Stored records
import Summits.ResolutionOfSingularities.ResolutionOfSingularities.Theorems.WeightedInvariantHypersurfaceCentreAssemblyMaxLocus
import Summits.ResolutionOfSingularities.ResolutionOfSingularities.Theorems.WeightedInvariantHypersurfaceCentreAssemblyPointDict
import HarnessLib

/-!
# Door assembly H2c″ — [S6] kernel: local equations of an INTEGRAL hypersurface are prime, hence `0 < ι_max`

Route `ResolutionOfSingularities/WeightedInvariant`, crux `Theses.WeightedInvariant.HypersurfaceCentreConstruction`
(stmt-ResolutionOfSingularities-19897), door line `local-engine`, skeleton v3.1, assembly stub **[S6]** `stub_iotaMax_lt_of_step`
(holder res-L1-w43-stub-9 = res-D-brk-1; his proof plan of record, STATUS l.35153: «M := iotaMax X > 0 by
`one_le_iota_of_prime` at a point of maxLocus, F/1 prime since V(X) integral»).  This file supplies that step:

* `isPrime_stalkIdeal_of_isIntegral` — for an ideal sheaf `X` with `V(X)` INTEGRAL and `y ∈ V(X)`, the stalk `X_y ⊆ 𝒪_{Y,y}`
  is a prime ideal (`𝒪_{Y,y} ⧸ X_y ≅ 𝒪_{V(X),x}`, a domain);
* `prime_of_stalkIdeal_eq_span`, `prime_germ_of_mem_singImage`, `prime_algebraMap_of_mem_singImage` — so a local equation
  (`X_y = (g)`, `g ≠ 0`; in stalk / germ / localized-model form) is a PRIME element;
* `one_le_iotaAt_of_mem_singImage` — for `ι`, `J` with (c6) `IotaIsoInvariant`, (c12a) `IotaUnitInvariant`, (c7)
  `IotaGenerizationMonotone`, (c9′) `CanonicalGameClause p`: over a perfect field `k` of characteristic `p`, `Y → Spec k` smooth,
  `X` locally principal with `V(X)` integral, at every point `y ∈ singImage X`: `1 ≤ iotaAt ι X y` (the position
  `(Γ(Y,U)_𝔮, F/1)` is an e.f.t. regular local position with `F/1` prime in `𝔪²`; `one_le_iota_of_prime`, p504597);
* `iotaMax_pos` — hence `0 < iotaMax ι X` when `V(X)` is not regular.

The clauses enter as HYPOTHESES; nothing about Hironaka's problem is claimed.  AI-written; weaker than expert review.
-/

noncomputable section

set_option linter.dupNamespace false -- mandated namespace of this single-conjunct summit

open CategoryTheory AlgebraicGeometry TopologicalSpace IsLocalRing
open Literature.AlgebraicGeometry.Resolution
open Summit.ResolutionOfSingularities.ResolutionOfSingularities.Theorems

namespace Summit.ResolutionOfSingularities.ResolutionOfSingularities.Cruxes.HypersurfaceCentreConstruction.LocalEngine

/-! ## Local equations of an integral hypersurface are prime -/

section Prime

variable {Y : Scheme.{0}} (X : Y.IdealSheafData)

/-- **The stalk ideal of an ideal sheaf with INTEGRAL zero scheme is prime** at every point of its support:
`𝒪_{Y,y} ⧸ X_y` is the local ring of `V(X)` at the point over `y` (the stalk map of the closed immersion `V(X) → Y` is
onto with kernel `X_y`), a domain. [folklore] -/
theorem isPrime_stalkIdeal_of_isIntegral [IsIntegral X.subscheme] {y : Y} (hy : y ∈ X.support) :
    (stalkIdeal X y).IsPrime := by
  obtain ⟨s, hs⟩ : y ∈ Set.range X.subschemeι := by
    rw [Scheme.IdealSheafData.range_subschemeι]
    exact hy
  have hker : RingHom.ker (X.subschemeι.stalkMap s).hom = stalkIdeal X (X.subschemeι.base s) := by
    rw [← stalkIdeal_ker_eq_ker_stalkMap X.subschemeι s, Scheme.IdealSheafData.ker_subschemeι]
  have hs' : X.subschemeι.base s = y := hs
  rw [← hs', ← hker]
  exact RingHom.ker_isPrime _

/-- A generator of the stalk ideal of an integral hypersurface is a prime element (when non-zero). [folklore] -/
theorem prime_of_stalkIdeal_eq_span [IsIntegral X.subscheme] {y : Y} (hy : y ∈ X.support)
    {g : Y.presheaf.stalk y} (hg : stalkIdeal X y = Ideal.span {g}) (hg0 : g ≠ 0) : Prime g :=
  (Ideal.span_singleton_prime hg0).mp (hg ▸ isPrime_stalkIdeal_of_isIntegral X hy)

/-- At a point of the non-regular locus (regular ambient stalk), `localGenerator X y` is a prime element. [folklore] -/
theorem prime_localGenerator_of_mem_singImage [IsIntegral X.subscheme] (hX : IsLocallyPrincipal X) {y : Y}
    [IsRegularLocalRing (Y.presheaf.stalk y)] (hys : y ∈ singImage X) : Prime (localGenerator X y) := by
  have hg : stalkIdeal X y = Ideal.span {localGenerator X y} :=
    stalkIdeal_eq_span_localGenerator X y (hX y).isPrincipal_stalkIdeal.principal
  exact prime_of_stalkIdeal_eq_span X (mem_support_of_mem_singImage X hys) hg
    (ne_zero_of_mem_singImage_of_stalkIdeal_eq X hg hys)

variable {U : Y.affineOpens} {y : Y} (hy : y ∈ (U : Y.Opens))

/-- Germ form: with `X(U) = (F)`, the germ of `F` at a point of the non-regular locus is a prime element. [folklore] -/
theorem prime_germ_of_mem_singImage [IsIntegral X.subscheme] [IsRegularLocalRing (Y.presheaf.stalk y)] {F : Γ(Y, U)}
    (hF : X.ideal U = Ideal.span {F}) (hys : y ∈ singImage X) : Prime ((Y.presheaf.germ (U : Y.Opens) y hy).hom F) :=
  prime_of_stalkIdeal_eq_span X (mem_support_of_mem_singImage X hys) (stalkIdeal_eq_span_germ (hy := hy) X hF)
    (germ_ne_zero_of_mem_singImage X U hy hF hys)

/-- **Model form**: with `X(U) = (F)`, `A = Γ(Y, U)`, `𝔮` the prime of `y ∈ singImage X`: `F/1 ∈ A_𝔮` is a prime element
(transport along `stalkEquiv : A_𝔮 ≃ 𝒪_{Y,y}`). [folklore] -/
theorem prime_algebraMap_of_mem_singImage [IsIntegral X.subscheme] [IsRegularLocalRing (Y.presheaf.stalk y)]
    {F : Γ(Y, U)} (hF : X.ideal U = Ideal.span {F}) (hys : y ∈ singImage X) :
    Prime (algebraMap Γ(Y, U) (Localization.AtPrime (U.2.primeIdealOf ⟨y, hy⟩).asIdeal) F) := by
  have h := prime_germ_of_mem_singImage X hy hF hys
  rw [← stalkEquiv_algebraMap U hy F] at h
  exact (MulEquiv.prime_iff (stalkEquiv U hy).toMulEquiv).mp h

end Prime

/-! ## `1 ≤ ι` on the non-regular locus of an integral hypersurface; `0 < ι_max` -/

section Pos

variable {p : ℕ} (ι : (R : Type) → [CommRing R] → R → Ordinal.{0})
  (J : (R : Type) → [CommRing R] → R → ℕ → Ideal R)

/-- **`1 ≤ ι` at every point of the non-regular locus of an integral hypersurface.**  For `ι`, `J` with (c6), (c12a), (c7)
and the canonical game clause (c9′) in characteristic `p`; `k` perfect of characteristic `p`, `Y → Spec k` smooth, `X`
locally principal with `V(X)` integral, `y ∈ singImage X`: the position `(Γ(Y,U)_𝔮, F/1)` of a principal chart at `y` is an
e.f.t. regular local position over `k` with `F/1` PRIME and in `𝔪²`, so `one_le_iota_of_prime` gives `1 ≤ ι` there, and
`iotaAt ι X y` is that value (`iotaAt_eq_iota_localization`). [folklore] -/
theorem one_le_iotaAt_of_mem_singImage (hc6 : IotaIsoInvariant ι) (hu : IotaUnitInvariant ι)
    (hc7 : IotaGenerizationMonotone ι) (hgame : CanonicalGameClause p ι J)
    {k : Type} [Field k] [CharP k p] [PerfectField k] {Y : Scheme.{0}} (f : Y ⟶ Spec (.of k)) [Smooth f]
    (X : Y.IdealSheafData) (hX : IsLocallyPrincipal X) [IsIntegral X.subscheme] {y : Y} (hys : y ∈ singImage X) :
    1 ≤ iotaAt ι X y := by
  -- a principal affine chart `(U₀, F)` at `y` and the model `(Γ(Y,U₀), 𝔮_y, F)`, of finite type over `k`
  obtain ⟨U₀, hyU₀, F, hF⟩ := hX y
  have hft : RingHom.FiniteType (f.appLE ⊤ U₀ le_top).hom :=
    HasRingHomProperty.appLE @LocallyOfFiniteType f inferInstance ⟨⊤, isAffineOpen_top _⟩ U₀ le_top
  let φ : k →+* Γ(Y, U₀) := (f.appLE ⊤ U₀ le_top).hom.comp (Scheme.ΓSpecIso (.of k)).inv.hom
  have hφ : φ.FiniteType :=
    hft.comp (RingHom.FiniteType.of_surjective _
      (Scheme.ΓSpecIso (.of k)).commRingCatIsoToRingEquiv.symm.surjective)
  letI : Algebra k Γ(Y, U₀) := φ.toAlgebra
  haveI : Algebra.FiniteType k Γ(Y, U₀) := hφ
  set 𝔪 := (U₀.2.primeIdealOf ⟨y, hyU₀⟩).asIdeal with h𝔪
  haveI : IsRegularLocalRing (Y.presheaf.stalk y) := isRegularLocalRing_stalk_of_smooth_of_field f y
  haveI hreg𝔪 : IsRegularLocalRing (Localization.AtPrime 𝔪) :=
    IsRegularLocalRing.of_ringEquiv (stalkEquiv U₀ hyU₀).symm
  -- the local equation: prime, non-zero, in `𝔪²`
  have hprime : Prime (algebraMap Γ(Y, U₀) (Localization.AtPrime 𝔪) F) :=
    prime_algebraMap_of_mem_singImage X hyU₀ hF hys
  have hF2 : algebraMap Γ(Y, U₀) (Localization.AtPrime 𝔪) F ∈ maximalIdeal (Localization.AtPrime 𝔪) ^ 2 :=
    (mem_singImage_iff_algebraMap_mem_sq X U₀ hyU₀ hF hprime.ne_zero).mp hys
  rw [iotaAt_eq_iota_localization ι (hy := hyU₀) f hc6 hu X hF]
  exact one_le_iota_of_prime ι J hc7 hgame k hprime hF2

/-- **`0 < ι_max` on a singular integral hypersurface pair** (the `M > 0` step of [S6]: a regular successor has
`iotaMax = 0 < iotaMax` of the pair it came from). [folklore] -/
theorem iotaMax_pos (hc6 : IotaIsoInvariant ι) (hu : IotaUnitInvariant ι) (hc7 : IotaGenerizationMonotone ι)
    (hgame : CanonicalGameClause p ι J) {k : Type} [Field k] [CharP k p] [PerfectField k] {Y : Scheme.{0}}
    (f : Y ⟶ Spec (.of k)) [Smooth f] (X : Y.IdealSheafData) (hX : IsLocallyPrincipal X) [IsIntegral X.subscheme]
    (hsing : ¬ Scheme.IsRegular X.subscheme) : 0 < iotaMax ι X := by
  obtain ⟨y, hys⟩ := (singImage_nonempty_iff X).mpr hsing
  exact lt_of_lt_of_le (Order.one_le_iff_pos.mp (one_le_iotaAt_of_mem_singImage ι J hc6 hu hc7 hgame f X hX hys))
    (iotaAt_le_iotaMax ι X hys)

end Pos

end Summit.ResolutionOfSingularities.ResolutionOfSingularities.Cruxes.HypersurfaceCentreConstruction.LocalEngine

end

Exercise> Only the lines above from the line with "open CategoryTheory AlgebraicGeometry" to the line with "rw [← stalkIdeal_ker_eq_ker_stalkMap", those two lines included, should be reproduced exactly.

Answer to this problem>
open CategoryTheory AlgebraicGeometry TopologicalSpace IsLocalRing
open Literature.AlgebraicGeometry.Resolution
open Summit.ResolutionOfSingularities.ResolutionOfSingularities.Theorems

namespace Summit.ResolutionOfSingularities.ResolutionOfSingularities.Cruxes.HypersurfaceCentreConstruction.LocalEngine

/-! ## Local equations of an integral hypersurface are prime -/

section Prime

variable {Y : Scheme.{0}} (X : Y.IdealSheafData)

/-- **The stalk ideal of an ideal sheaf with INTEGRAL zero scheme is prime** at every point of its support:
`𝒪_{Y,y} ⧸ X_y` is the local ring of `V(X)` at the point over `y` (the stalk map of the closed immersion `V(X) → Y` is
onto with kernel `X_y`), a domain. [folklore] -/
theorem isPrime_stalkIdeal_of_isIntegral [IsIntegral X.subscheme] {y : Y} (hy : y ∈ X.support) :
    (stalkIdeal X y).IsPrime := by
  obtain ⟨s, hs⟩ : y ∈ Set.range X.subschemeι := by
    rw [Scheme.IdealSheafData.range_subschemeι]
    exact hy
  have hker : RingHom.ker (X.subschemeι.stalkMap s).hom = stalkIdeal X (X.subschemeι.base s) := by
    rw [← stalkIdeal_ker_eq_ker_stalkMap X.subschemeι s, Scheme.IdealSheafData.ker_subschemeι]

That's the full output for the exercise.